▶ _INSTRUCTIONS FOR THE TASK_
Each line containing the word "exact" must be copied from the material below.

· · · · · · ·

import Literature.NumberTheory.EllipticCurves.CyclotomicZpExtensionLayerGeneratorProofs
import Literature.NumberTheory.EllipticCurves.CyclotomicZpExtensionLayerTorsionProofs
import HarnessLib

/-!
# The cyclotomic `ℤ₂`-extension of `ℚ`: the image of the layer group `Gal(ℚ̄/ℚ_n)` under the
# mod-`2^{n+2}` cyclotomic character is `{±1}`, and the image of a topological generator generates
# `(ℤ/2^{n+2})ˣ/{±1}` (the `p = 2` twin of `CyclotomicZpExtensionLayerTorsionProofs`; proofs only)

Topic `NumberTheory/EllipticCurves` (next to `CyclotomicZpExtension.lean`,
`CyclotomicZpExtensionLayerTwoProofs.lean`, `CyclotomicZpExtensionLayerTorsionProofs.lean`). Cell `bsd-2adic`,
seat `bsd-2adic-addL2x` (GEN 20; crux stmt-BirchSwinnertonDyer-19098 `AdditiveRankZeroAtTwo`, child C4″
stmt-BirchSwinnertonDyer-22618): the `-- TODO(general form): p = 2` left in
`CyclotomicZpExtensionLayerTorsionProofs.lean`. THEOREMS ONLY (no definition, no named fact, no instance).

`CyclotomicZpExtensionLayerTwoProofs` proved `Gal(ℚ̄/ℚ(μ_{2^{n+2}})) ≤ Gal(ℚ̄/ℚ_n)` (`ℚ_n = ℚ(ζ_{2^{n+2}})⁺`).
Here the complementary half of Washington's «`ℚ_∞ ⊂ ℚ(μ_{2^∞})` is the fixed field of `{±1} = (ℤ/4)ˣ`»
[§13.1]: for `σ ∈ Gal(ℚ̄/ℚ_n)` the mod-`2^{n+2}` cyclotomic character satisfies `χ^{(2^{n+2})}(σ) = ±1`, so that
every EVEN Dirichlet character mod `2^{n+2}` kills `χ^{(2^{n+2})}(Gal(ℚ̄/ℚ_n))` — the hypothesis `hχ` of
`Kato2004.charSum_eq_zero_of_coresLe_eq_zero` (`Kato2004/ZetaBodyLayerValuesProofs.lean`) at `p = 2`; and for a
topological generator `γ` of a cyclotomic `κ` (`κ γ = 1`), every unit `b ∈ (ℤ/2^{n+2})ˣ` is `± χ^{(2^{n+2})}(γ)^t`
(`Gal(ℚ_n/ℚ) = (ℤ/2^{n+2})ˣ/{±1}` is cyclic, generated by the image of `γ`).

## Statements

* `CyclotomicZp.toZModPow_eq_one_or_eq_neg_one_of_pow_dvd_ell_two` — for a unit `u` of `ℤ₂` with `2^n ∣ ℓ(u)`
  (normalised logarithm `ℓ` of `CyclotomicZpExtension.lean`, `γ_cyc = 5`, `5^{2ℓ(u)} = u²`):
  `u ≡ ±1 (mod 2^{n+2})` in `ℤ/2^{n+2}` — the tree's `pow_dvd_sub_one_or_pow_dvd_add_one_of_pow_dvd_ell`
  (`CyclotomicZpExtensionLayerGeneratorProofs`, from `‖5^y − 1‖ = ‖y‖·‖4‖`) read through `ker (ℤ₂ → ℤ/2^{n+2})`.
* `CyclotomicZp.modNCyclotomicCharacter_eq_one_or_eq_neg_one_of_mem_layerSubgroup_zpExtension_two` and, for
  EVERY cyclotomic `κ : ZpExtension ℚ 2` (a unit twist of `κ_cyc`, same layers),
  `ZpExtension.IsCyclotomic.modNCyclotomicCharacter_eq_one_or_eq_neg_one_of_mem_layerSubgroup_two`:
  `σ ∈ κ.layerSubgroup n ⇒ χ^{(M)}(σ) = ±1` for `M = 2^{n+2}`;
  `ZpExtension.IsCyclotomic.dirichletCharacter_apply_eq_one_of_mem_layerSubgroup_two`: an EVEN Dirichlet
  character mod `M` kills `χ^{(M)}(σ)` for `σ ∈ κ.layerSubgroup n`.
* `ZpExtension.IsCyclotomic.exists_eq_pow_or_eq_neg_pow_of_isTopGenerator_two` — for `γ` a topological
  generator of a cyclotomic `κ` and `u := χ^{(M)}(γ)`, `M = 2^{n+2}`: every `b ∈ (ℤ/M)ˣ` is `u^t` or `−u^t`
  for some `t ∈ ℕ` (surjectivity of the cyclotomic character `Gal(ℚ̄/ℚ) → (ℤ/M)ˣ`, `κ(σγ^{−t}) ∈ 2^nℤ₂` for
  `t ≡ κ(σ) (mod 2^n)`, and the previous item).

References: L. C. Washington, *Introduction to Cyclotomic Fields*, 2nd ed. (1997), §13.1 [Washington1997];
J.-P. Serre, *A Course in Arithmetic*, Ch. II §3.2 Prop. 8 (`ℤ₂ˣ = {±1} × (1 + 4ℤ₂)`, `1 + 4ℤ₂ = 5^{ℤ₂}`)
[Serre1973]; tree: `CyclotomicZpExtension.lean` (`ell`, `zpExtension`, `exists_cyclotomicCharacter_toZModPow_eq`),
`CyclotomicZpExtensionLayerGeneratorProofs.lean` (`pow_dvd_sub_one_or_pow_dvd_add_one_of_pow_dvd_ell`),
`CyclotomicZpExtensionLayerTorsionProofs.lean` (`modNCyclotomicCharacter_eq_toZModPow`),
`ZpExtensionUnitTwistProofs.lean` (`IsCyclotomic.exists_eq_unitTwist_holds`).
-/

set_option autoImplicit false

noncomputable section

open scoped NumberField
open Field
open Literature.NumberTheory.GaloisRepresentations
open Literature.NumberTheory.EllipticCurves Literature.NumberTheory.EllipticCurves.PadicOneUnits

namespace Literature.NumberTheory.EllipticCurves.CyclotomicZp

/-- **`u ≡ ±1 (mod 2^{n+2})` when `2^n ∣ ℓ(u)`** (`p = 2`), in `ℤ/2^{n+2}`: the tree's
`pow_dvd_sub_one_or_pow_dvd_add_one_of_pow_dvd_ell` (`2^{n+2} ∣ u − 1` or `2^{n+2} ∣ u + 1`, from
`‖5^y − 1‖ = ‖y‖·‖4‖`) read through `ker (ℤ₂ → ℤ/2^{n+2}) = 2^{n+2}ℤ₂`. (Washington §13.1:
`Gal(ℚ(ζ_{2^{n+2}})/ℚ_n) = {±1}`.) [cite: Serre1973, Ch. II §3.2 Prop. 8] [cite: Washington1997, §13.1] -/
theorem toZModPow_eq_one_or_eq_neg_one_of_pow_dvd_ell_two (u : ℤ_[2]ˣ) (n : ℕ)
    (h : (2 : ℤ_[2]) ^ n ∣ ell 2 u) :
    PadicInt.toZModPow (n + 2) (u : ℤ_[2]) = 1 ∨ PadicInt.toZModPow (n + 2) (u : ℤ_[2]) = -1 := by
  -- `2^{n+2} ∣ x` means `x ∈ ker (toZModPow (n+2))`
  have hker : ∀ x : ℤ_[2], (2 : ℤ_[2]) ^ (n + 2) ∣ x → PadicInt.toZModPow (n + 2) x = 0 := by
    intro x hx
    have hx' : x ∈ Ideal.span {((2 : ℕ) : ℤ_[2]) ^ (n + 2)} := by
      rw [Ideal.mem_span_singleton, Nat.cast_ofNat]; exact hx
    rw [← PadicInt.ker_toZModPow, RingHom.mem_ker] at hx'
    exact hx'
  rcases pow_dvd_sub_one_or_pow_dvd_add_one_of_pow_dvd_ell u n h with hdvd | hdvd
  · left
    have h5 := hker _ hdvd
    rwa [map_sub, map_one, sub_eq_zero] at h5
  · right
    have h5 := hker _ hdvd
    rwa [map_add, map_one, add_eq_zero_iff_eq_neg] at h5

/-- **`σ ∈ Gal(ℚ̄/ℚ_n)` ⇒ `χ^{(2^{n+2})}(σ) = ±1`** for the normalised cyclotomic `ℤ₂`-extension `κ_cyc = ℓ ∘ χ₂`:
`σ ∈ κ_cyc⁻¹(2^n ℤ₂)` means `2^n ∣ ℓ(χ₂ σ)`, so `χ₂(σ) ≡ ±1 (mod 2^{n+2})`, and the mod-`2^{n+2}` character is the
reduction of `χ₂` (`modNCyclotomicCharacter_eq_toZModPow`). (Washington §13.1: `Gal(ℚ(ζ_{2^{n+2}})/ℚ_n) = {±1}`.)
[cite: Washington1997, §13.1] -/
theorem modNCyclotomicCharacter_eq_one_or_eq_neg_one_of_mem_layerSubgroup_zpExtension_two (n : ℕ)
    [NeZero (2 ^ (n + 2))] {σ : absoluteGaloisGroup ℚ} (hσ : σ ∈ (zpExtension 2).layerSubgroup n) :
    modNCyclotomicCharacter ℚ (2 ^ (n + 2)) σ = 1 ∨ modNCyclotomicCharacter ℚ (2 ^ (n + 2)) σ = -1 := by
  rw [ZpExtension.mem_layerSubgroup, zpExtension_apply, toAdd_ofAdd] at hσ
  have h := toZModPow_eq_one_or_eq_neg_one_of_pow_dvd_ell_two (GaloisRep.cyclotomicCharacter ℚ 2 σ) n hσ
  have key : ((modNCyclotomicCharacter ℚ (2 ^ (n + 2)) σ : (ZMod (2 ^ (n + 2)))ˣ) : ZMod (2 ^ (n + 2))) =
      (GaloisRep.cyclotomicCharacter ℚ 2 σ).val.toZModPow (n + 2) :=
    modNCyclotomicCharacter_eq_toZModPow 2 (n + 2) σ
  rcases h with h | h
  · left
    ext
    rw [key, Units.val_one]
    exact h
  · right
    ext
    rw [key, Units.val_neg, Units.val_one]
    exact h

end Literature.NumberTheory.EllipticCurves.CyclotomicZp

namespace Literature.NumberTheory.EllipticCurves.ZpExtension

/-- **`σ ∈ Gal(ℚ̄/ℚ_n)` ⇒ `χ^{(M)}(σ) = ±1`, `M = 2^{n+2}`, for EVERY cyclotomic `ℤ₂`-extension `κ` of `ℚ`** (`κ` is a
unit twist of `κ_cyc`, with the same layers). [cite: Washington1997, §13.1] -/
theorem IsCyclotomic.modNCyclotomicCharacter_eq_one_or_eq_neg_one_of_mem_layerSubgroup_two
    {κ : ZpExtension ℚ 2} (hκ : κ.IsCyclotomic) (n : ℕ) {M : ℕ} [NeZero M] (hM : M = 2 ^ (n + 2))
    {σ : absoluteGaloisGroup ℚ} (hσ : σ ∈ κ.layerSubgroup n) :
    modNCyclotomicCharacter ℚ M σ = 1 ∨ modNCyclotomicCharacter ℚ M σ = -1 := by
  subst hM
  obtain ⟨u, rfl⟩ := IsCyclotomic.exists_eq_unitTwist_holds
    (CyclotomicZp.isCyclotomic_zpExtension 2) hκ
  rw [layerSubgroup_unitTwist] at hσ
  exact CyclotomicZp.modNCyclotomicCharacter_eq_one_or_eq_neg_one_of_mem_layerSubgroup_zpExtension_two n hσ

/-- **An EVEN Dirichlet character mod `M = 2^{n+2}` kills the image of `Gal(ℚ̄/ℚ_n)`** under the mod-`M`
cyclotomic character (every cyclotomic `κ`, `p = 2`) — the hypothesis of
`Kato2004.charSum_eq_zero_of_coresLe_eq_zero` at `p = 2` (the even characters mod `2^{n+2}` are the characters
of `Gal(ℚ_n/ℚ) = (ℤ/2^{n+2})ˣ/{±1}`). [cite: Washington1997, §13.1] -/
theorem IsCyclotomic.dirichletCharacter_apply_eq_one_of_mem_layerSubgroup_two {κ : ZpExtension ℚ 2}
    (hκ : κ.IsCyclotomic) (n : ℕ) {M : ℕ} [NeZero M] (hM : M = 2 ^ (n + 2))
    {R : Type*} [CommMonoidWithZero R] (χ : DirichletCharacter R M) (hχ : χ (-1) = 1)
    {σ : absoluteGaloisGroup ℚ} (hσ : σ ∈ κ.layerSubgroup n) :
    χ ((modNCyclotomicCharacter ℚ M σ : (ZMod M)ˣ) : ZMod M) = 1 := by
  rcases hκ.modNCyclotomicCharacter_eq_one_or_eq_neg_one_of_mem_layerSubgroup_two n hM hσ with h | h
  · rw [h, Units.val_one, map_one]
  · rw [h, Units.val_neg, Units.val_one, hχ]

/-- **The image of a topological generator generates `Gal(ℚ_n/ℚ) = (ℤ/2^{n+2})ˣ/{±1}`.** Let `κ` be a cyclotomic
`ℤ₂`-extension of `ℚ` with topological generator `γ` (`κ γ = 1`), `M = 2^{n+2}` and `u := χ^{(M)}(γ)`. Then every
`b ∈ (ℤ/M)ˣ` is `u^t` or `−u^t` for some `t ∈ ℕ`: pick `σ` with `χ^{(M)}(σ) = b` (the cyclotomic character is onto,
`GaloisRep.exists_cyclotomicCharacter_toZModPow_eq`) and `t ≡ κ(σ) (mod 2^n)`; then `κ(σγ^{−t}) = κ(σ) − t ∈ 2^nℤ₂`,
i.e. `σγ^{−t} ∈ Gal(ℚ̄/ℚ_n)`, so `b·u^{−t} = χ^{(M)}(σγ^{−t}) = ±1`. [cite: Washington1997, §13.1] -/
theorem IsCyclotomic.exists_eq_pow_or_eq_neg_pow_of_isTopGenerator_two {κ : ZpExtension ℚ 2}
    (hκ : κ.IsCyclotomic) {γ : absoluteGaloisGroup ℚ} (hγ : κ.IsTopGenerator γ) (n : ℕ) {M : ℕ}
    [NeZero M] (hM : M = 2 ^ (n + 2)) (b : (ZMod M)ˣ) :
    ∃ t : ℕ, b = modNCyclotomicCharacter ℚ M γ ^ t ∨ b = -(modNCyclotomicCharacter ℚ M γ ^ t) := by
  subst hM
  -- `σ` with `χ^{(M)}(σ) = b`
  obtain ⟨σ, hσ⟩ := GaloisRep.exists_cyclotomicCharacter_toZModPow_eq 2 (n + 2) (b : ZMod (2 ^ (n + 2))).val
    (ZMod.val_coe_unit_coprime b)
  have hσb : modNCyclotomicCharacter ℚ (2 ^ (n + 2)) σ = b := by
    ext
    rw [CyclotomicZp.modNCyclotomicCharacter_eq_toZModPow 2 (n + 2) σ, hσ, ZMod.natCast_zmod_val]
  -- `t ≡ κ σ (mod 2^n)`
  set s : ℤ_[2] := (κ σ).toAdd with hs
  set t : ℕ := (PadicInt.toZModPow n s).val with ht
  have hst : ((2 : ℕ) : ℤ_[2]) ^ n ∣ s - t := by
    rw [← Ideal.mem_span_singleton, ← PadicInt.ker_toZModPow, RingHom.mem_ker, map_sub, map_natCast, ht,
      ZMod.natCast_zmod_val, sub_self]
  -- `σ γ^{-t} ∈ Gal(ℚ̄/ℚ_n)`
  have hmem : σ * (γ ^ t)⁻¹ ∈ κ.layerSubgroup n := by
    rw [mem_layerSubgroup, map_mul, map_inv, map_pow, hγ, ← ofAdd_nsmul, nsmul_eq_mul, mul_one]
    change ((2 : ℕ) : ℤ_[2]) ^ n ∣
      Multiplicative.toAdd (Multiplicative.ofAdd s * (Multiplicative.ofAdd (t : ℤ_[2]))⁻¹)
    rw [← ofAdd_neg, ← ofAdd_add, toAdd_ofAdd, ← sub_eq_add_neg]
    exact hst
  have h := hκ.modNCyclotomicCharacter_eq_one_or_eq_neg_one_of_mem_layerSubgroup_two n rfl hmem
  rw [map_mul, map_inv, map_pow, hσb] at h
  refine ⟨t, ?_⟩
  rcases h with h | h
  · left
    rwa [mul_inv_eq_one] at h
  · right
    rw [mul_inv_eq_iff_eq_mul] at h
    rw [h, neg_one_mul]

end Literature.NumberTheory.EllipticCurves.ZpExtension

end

· · · · · · ·

▶ _SOLUTION FOR THIS EXERCISE_
      rw [Ideal.mem_span_singleton, Nat.cast_ofNat]; exact hx
    exact hx'
    exact h
    exact h
  exact CyclotomicZp.modNCyclotomicCharacter_eq_one_or_eq_neg_one_of_mem_layerSubgroup_zpExtension_two n hσ
    exact hst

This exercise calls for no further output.